Increasing numbers of comorbidities, such as depression, anxiety [102, 103] and obesity [104] have been associated with migraine. Thus, non-pharmacological treatments become even more evident to avoid polypharmacy or drug interactions. Moreover, there are also patients in whom migraine attacks are refractory to pharmacological treatment [105]. Regular exercise has been proposed as a possible therapeutic option for migraine. Advantages are that it is available to most people with migraine, also in low-and-middle-income countries, with low physician coverage, that it costs nothing or very little, and that it has general health benefits and should be performed by everyone.

Scientific research in this field, although limited, indicates positive results, showing that aerobic exercise training can have positive therapeutic outcomes for adolescent and adult migraine patients, reducing the frequency and the intensity of the headaches, body weight and psychiatric comorbidities, as well as improving the quality of life of these patients [17, 38, 106] and conferring multiple health benefits (weight, sleep regulation, mood, cardiovascular function), including conditions that are frequently comorbid with migraine (obesity, hypertension, sleep apnoea, depression, anxiety) [18], without causing side effects and without significant costs [107]. Moreover, an exercise intervention may prove suitable for people with migraine considering their tendency toward inactivity [108] and the direct association between low physical activity and greater migraine frequency [14]. However more research is needed, especially controlled studies with long-term follow up, for the generalization of these results.

The empirical support for recommending a specific exercise program for prophylactic treatment is relatively limited but we can provide a general guide.

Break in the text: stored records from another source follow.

import Mathlib
import HarnessLib
import Summits.NavierStokesRegularity.NavierStokesRegularity.Theorems.PoloidalWindowDoorLrcModEntireJetCertPsatzSubst

/-!
# Jet-certificate checker — ELIMINATION TRANSCRIPTS at point level: pivot (`elim`), forced vanishing (`force`), split, chunk, leaf;
# «every solution of the generated identity system has its twist unknowns = 0» (`Kills`) by ONE Boolean

Cell pub-ns-dss, seat ns-crc-p1 gen 5 (Lean-certificate hand of the wall experiment `ns-wall-extremal`, arm C; PREREG-WALL-1 §C, ARM-C-PLAN §C.3),
2026-08-28. `--supports stmt-NavierStokesRegularity-19708` (wall W4 `PoloidalWindowRigidity`, instrument).  Generic real algebra; no Navier–Stokes content.

WHAT IT REPLAYS.  Arm C's engine (eng-2; K2-p5's `tjet_gen`/`tilt3d_symbolic`/`robust_solve2` of record) decides a polynomial-sector cell — a finite system of
polynomial identities in finitely many unknown coefficients — by a GREEDY EXACT ELIMINATION: pick an identity that is LINEAR in some unknown `X_i` with a
coefficient `c` that cannot vanish (a non-zero rational, or `κ·γ^a(1+γ²)^b` with `γ ≠ 0` pinned), substitute `X_i := −R/c` everywhere (denominators cleared),
repeat; an identity that collapses to `κ·c·X_j^e` FORCES `X_j = 0`; when every y- or z-carrying («twist») unknown has been forced to `0` the cell is UNTWISTED
(KILL).  The transcript «step k: identity index, unknown, pivot» is the certificate.  This file replays it WITHOUT COFACTORS: at a real point where the
identities hold, `X_i` really equals `−R/c`, so substituting it into every law / pin / sign polynomial preserves the point (`ev_substQ`); nothing about ideal
membership is needed, and the kernel's work equals the engine's.

* the one-letter substitution and its soundness live in `…JetCertPsatzSubst` (`substLaw`, `substSign`, `ev_linear_split`, `ev_substQ`, rescaling);
* `ETree` = `leaf` (Positivstellensatz leaf of `…JetCertPsatz`) | `chunk` | `split` | `elim k i κ pe t` | `force k j κ pe e t`; the Boolean `etreeCheck` and
  **`not_pointDatum_of_etreeCheck`**;
* `Kills n hyps pins zs nonneg J` («every real solution with the pins non-zero … has `X_j = 0` for all `j ∈ J`»), `sumSq`, the Boolean `killCheck` and
  **`kills_of_killCheck`** — the by-name shape of an arm-C row theorem `<cell>_kill`;
* self-test (`decide +kernel`): a 3-letter toy transcript.

WHAT THIS IS NOT: not a claim about Navier–Stokes, not a certificate, and not the reduction «generated identity system = coefficient system of Theorem Q's
identities for the cell» (POLY-SECTOR-K2p5.md §12, on paper; each landed row says so in its docstring). [folklore]
-/

noncomputable section

-- the summit and its single sub-problem share the name (CONVENTIONS §1), as in every Theorems file
set_option linter.dupNamespace false

namespace Summit.NavierStokesRegularity.NavierStokesRegularity.Theorems.PoloidalWindowDoorLrcModEntireJetCertPsatzElim

open _root_.Topology _root_.Filter Set
open Literature.Analysis.ValidatedNumerics Literature.Analysis.ValidatedNumerics.QMvPoly
open Literature.Analysis.Calculus.MvPoly
open Summit.NavierStokesRegularity.NavierStokesRegularity.Theorems.PoloidalWindowDoorLrcModEntireJetCertDefs
open Summit.NavierStokesRegularity.NavierStokesRegularity.Theorems.PoloidalWindowDoorLrcModEntireJetCertTree
open Summit.NavierStokesRegularity.NavierStokesRegularity.Theorems.PoloidalWindowDoorLrcModEntireJetCertFast2
open Summit.NavierStokesRegularity.NavierStokesRegularity.Theorems.PoloidalWindowDoorLrcModEntireJetCertGauge
open Summit.NavierStokesRegularity.NavierStokesRegularity.Theorems.PoloidalWindowDoorLrcModEntireJetCertPsatz
open Summit.NavierStokesRegularity.NavierStokesRegularity.Theorems.PoloidalWindowDoorLrcModEntireJetCertPsatzSubst

variable {n : ℕ}

/-! ### Transcript trees -/

/-- **AN ELIMINATION TRANSCRIPT TREE.**  `leaf c`: close by the Positivstellensatz leaf `c`; `chunk comb T t`: adjoin `T ≡ Σ cᵢ law_{kᵢ}`; `split π nz z`: branch on `π`;
`elim k i κ pe t`: law `k` is `c·X_i + R` with `c ≡ κ·pins^pe` (`κ ≠ 0`), substitute `X_i := −R/c` in every law, pin and sign constraint, continue with `t`;
`force k j κ pe e t`: law `k` is syntactically `κ·pins^pe·X_j^e` with `κ ≠ 0`, `e ≥ 1`, so `X_j = 0` joins the laws; continue with `t`. [folklore] -/
inductive ETree : Type
  | leaf : PsatzLeaf → ETree
  | chunk : List (QMvPoly × ℕ) → QMvPoly → ETree → ETree
  | split : QMvPoly → ETree → ETree → ETree
  | elim : ℕ → ℕ → ℚ → List ℕ → ETree → ETree
  | force : ℕ → ℕ → ℚ → List ℕ → ℕ → ETree → ETree

/-- Syntactic equality of two term lists as polynomials (normalised difference is empty). [folklore] -/
def polyEq (p q : QMvPoly) : Bool :=
  decide (normalizeS (trimQ (p ++ QMvPoly.smul (-1) q)) = [])

/-- `polyEq` is sound. [folklore] -/
theorem ev_eq_of_polyEq {p q : QMvPoly} (h : polyEq p q = true) (z : EuclideanSpace ℝ (Fin n)) : ev n p z = ev n q z := by
  simp only [polyEq, decide_eq_true_eq] at h
  have h0 : ev n (normalizeS (trimQ (p ++ QMvPoly.smul (-1) q))) z = 0 := by rw [h, ev_nil]
  rw [ev_normalizeS, ev_trimQ, ev_append, ev_smul] at h0
  have : ev n p z + (-1 : ℝ) * ev n q z = 0 := by simpa using h0
  linarith

/-- **THE TRANSCRIPT CHECK** (Boolean, structural recursion on the tree). [folklore] -/
def etreeCheck (n : ℕ) : List QMvPoly → List QMvPoly → List ℕ → List QMvPoly → ETree → Bool
  | hyps, pins, zs, nonneg, .leaf c => pointCheckP n hyps pins zs nonneg c
  | hyps, pins, zs, nonneg, .chunk comb T t =>
      polyEq T (idealComb hyps comb) && etreeCheck n (hyps ++ [T]) pins zs nonneg t
  | hyps, pins, zs, nonneg, .split π nz z => etreeCheck n hyps (pins ++ [π]) zs nonneg nz && etreeCheck n (hyps ++ [π]) pins zs nonneg z
  | hyps, pins, zs, nonneg, .elim k i κ pe t =>
      let L := hyps.getD k []
      let c := coeffIn i L
      let num := QMvPoly.smul (-1) (restIn i L)
      decide (i < n) && decide (κ ≠ 0) && decide (degIn i L ≤ 1) && polyEq c (QMvPoly.smul κ (pinProduct pins pe)) &&
        etreeCheck n (hyps.map (substLaw i num c)) (pins.map (substLaw i num c)) zs (nonneg.map (substSign i num c)) t
  | hyps, pins, zs, nonneg, .force k j κ pe e t =>
      decide (j < n) && decide (κ ≠ 0) && decide (1 ≤ e) &&
        polyEq (hyps.getD k []) (QMvPoly.smul κ (QMvPoly.mul (pinProduct pins pe) (powQ (QMvPoly.var n j) e))) &&
        etreeCheck n (hyps ++ [QMvPoly.var n j]) pins zs nonneg t

/-- `ev` of the variable `X_j`. [folklore] -/
theorem ev_var (z : EuclideanSpace ℝ (Fin n)) (j : Fin n) : ev n (QMvPoly.var n j) z = z j := by
  rw [ev, QMvPoly.toMv_var, toFun_apply]; simp

/-- A law read by index vanishes at a point datum's point. [folklore] -/
theorem ev_getD_eq_zero {hyps : List QMvPoly} {z : EuclideanSpace ℝ (Fin n)} (hh : ∀ L ∈ hyps, ev n L z = 0) (k : ℕ) :
    ev n (hyps.getD k []) z = 0 := by
  rw [List.getD_eq_getElem?_getD]
  cases h : hyps[k]? with
  | none => simp
  | some L => simpa using hh L (List.mem_of_getElem? h)

/-- **SOUNDNESS OF TRANSCRIPT TREES**: a checked tree proves that the semi-algebraic set `{hyps = 0, pins ≠ 0, gauge = 0, nonneg ≥ 0}` has no real point. [folklore] -/
theorem not_pointDatum_of_etreeCheck : ∀ (t : ETree) {hyps pins : List QMvPoly} {zs : List ℕ} {nonneg : List QMvPoly},
    etreeCheck n hyps pins zs nonneg t = true → ¬ PointDatum n hyps pins zs nonneg := by
  intro t
  induction t with
  | leaf c => intro hyps pins zs nonneg h; exact not_pointDatum_of_pointCheckP h
  | chunk comb T t ih =>
    intro hyps pins zs nonneg h hd
    simp only [etreeCheck, Bool.and_eq_true] at h
    obtain ⟨z, hh, hp, hz, hq⟩ := hd
    refine ih h.2 ⟨z, ?_, hp, hz, hq⟩
    intro L hL
    rcases List.mem_append.1 hL with hL' | hL'
    · exact hh L hL'
    · rw [List.mem_singleton.1 hL', ev_eq_of_polyEq h.1 z, ev_idealComb_eq_zero z hyps hh]
  | split π nz zt ihnz ihz =>
    intro hyps pins zs nonneg h hd
    simp only [etreeCheck, Bool.and_eq_true] at h
    obtain ⟨z, hh, hp, hz, hq⟩ := hd
    by_cases hπ : ev n π z = 0
    · refine ihz h.2 ⟨z, ?_, hp, hz, hq⟩
      intro L hL
      rcases List.mem_append.1 hL with hL' | hL'
      · exact hh L hL'
      · rw [List.mem_singleton.1 hL']; exact hπ
    · refine ihnz h.1 ⟨z, hh, ?_, hz, hq⟩
      intro π' hπ'
      rcases List.mem_append.1 hπ' with h' | h'
      · exact hp π' h'
      · rw [List.mem_singleton.1 h']; exact hπ
  | elim k i κ pe t ih =>
    intro hyps pins zs nonneg h hd
    simp only [etreeCheck, Bool.and_eq_true, decide_eq_true_eq] at h
    obtain ⟨⟨⟨⟨hi, hκ⟩, hdeg⟩, hc⟩, ht⟩ := h
    obtain ⟨z, hh, hp, hz, hq⟩ := hd
    set L := hyps.getD k [] with hL
    set c := coeffIn i L with hc_def
    set num := QMvPoly.smul (-1) (restIn i L) with hnum
    -- the pivot coefficient does not vanish at z, and c(z)·z_i = num(z)
    have hcz : ev n c z ≠ 0 := by
      rw [ev_eq_of_polyEq hc z, ev_smul]
      exact mul_ne_zero (by exact_mod_cast hκ) (ev_pinProduct_ne_zero z pins pe hp)
    have hLz : ev n L z = 0 := ev_getD_eq_zero hh k
    have hlin := ev_linear_split z ⟨i, hi⟩ L hdeg
    have hzi : ev n c z * z ⟨i, hi⟩ = ev n num z := by
      rw [hnum, ev_smul]; push_cast
      have : z ⟨i, hi⟩ * ev n c z + ev n (restIn i L) z = 0 := by rw [← hLz, hlin]
      linarith
    refine ih ht ⟨z, ?_, ?_, hz, ?_⟩
    · intro L' hL'
      obtain ⟨P, hP, rfl⟩ := List.mem_map.1 hL'
      exact ev_substLaw_eq_zero z ⟨i, hi⟩ num c hzi (hh P hP)
    · intro π' hπ'
      obtain ⟨P, hP, rfl⟩ := List.mem_map.1 hπ'
      exact ev_substLaw_ne_zero z ⟨i, hi⟩ num c hzi hcz (hp P hP)
    · intro q' hq'
      obtain ⟨P, hP, rfl⟩ := List.mem_map.1 hq'
      exact ev_substSign_nonneg z ⟨i, hi⟩ num c hzi (hq P hP)
  | force k j κ pe e t ih =>
    intro hyps pins zs nonneg h hd
    simp only [etreeCheck, Bool.and_eq_true, decide_eq_true_eq] at h
    obtain ⟨⟨⟨⟨hj, hκ⟩, he⟩, hform⟩, ht⟩ := h
    obtain ⟨z, hh, hp, hz, hq⟩ := hd
    have hLz : ev n (hyps.getD k []) z = 0 := ev_getD_eq_zero hh k
    rw [ev_eq_of_polyEq hform z, ev_smul, ev_mul, ev_powQ, ev_var z ⟨j, hj⟩] at hLz
    have hzj : z ⟨j, hj⟩ = 0 := by
      have h1 : (κ : ℝ) ≠ 0 := by exact_mod_cast hκ
      have h2 := ev_pinProduct_ne_zero z pins pe hp
      have h3 : z ⟨j, hj⟩ ^ e = 0 := by
        rcases mul_eq_zero.1 hLz with h | h
        · exact absurd h h1
        · rcases mul_eq_zero.1 h with h' | h'
          · exact absurd h' h2
          · exact h'
      exact pow_eq_zero_iff (by omega) |>.1 h3
    refine ih ht ⟨z, ?_, hp, hz, hq⟩
    intro L hL
    rcases List.mem_append.1 hL with hL' | hL'
    · exact hh L hL'
    · rw [List.mem_singleton.1 hL', ev_var z ⟨j, hj⟩]; exact hzj

/-! ### «Every solution has its twist unknowns equal to zero» -/

/-- **KILLS**: every real point of `{hyps = 0, pins ≠ 0, gauge = 0, nonneg ≥ 0}` has `z_j = 0` for all `j ∈ J` (the cell is UNTWISTED). [folklore] -/
def Kills (n : ℕ) (hyps pins : List QMvPoly) (zs : List ℕ) (nonneg : List QMvPoly) (J : List ℕ) : Prop :=
  ∀ z : EuclideanSpace ℝ (Fin n), (∀ L ∈ hyps, ev n L z = 0) → (∀ π ∈ pins, ev n π z ≠ 0) → (∀ i ∈ zs, ∀ hi : i < n, z ⟨i, hi⟩ = 0) →
    (∀ q ∈ nonneg, 0 ≤ ev n q z) → ∀ j ∈ J, ∀ hj : j < n, z ⟨j, hj⟩ = 0

/-- The twist pin `Σ_{j ∈ J} X_j²`. [folklore] -/
def sumSq (n : ℕ) (J : List ℕ) : QMvPoly :=
  (J.map fun j => QMvPoly.mul (QMvPoly.var n j) (QMvPoly.var n j)).flatten

/-- Value of the twist pin. [folklore] -/
theorem ev_sumSq (z : EuclideanSpace ℝ (Fin n)) (J : List ℕ) :
    ev n (sumSq n J) z = (J.map fun j => ev n (QMvPoly.var n j) z * ev n (QMvPoly.var n j) z).sum := by
  rw [sumSq, ev_flatten, List.map_map]
  congr 1
  exact List.map_congr_left fun j _ => by simp [Function.comp, ev_mul]

/-- **THE KILL CHECK** (Boolean): all `j ∈ J` are letters, and the transcript tree refutes the system with the extra pin `Σ_{j∈J} X_j²`. [folklore] -/
def killCheck (n : ℕ) (hyps pins : List QMvPoly) (zs : List ℕ) (nonneg : List QMvPoly) (J : List ℕ) (t : ETree) : Bool :=
  (J.all fun j => decide (j < n)) && etreeCheck n hyps (pins ++ [sumSq n J]) zs nonneg t

/-- **SOUNDNESS OF THE KILL CHECK**: a checked transcript proves that every solution is untwisted. [folklore] -/
theorem kills_of_killCheck {hyps pins : List QMvPoly} {zs : List ℕ} {nonneg : List QMvPoly} {J : List ℕ} {t : ETree}
    (h : killCheck n hyps pins zs nonneg J t = true) : Kills n hyps pins zs nonneg J := by
  simp only [killCheck, Bool.and_eq_true, List.all_eq_true, decide_eq_true_eq] at h
  obtain ⟨-, ht⟩ := h
  intro z hh hp hz hq j hjJ hj
  by_contra hne
  refine not_pointDatum_of_etreeCheck t ht ⟨z, hh, ?_, hz, hq⟩
  intro π hπ
  rcases List.mem_append.1 hπ with h' | h'
  · exact hp π h'
  · rw [List.mem_singleton.1 h', ev_sumSq]
    have hnn : ∀ x ∈ J.map (fun j => ev n (QMvPoly.var n j) z * ev n (QMvPoly.var n j) z), (0 : ℝ) ≤ x := by
      intro x hx
      obtain ⟨j', -, rfl⟩ := List.mem_map.1 hx
      exact mul_self_nonneg _
    have hmem : ev n (QMvPoly.var n j) z * ev n (QMvPoly.var n j) z ∈
        J.map (fun j => ev n (QMvPoly.var n j) z * ev n (QMvPoly.var n j) z) := List.mem_map.2 ⟨j, hjJ, rfl⟩
    have hle := List.single_le_sum hnn _ hmem
    have hpos : 0 < ev n (QMvPoly.var n j) z * ev n (QMvPoly.var n j) z := by
      rw [ev_var z ⟨j, hj⟩]; exact mul_self_pos.2 hne
    exact ne_of_gt (lt_of_lt_of_le hpos hle)

/-! ### Self-tests (`decide +kernel`) -/

/-- Kernel probe: the substitution machinery reduces by `decide +kernel`. [folklore] -/
theorem example_substLaw :
    substLaw 0 [([0, 0, 0], (1 : ℚ))] [([0, 0, 0], (2 : ℚ))] [([1, 2, 0], (1 : ℚ))] = [([0, 2], (1 : ℚ))] := by
  decide +kernel

/-- Kernel probe: one `elim` step followed by a trivially failing leaf evaluates (to `false`). [folklore] -/
theorem example_etree_false :
    etreeCheck 3 [[([1, 0, 0], (2 : ℚ)), ([0, 0, 0], (-1 : ℚ))]] [] [] []
      (.elim 0 0 2 [] (.leaf { steps := [], comb := [], e := [], sos0 := [], sosG := [] })) = false := by
  decide +kernel

/-- Toy transcript: `hyps = [2·X₀ − 1, X₀·X₁², 2·X₂ − 2·X₀·X₂ − X₂]` (so `X₀ = 1/2`, then `X₁²/2 = 0` forces `X₁ = 0`, and `2X₂ − X₂ − X₂ = 0` is `0 = 0` —
`X₂` is NOT forced); `J = [1]` is killed: `elim 0 0 2 []` (law₁ then reads `2·(X₁²/2) = X₁²`) ⇒ `force 1 1 1 [] 2`, then `elim 3 1 1 []` (the adjoined law `X₁`),
leaf: the twist pin became `0`. [folklore] -/
theorem example_killCheck :
    killCheck 3 [[([1, 0, 0], (2 : ℚ)), ([0, 0, 0], (-1 : ℚ))], [([1, 2, 0], (1 : ℚ))], [([0, 0, 1], (2 : ℚ)), ([1, 0, 1], (-2 : ℚ)), ([0, 0, 1], (-1 : ℚ))]]
      [] [] [] [1]
      (.elim 0 0 2 [] (.force 1 1 1 [] 2 (.elim 3 1 1 [] (.leaf { steps := [], comb := [], e := [1], sos0 := [], sosG := [] })))) = true := by
  decide +kernel

/-- Toy transcript, by name: every real solution of the toy system has `X₁ = 0`. [folklore] -/
theorem example_kills :
    Kills 3 [[([1, 0, 0], (2 : ℚ)), ([0, 0, 0], (-1 : ℚ))], [([1, 2, 0], (1 : ℚ))], [([0, 0, 1], (2 : ℚ)), ([1, 0, 1], (-2 : ℚ)), ([0, 0, 1], (-1 : ℚ))]]
      [] [] [] [1] :=
  kills_of_killCheck example_killCheck

end Summit.NavierStokesRegularity.NavierStokesRegularity.Theorems.PoloidalWindowDoorLrcModEntireJetCertPsatzElim

end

Aerobic exercises like cycling and walking, are preferred over eccentric or isometric muscle work and a warm-up period should be included considering that both high intensity exercise and insufficient warm-up are reported to be common triggering factors for migraine [9]. The program in total should remain in a tolerable level preventing exercise-related pain and disability, with a suggested frequency of two to three times per week. Patients must continue with this despite initial lack of improvement because it is found that people with migraine can develop a “tolerance” to the pain-inducing effects of moderate exercise [109].

Conclusions

In conclusion, considering this combination of efficacy, minimal side effects, multiple health benefits and cost savings, exercise programs seem to be an important asset in the management of migraine and it is encouraged that public health services financially support such interdisciplinary intervention programs and educational campaigns and that headache experts, as well as general practitioners, incorporate them within the therapeutic plan for their patients.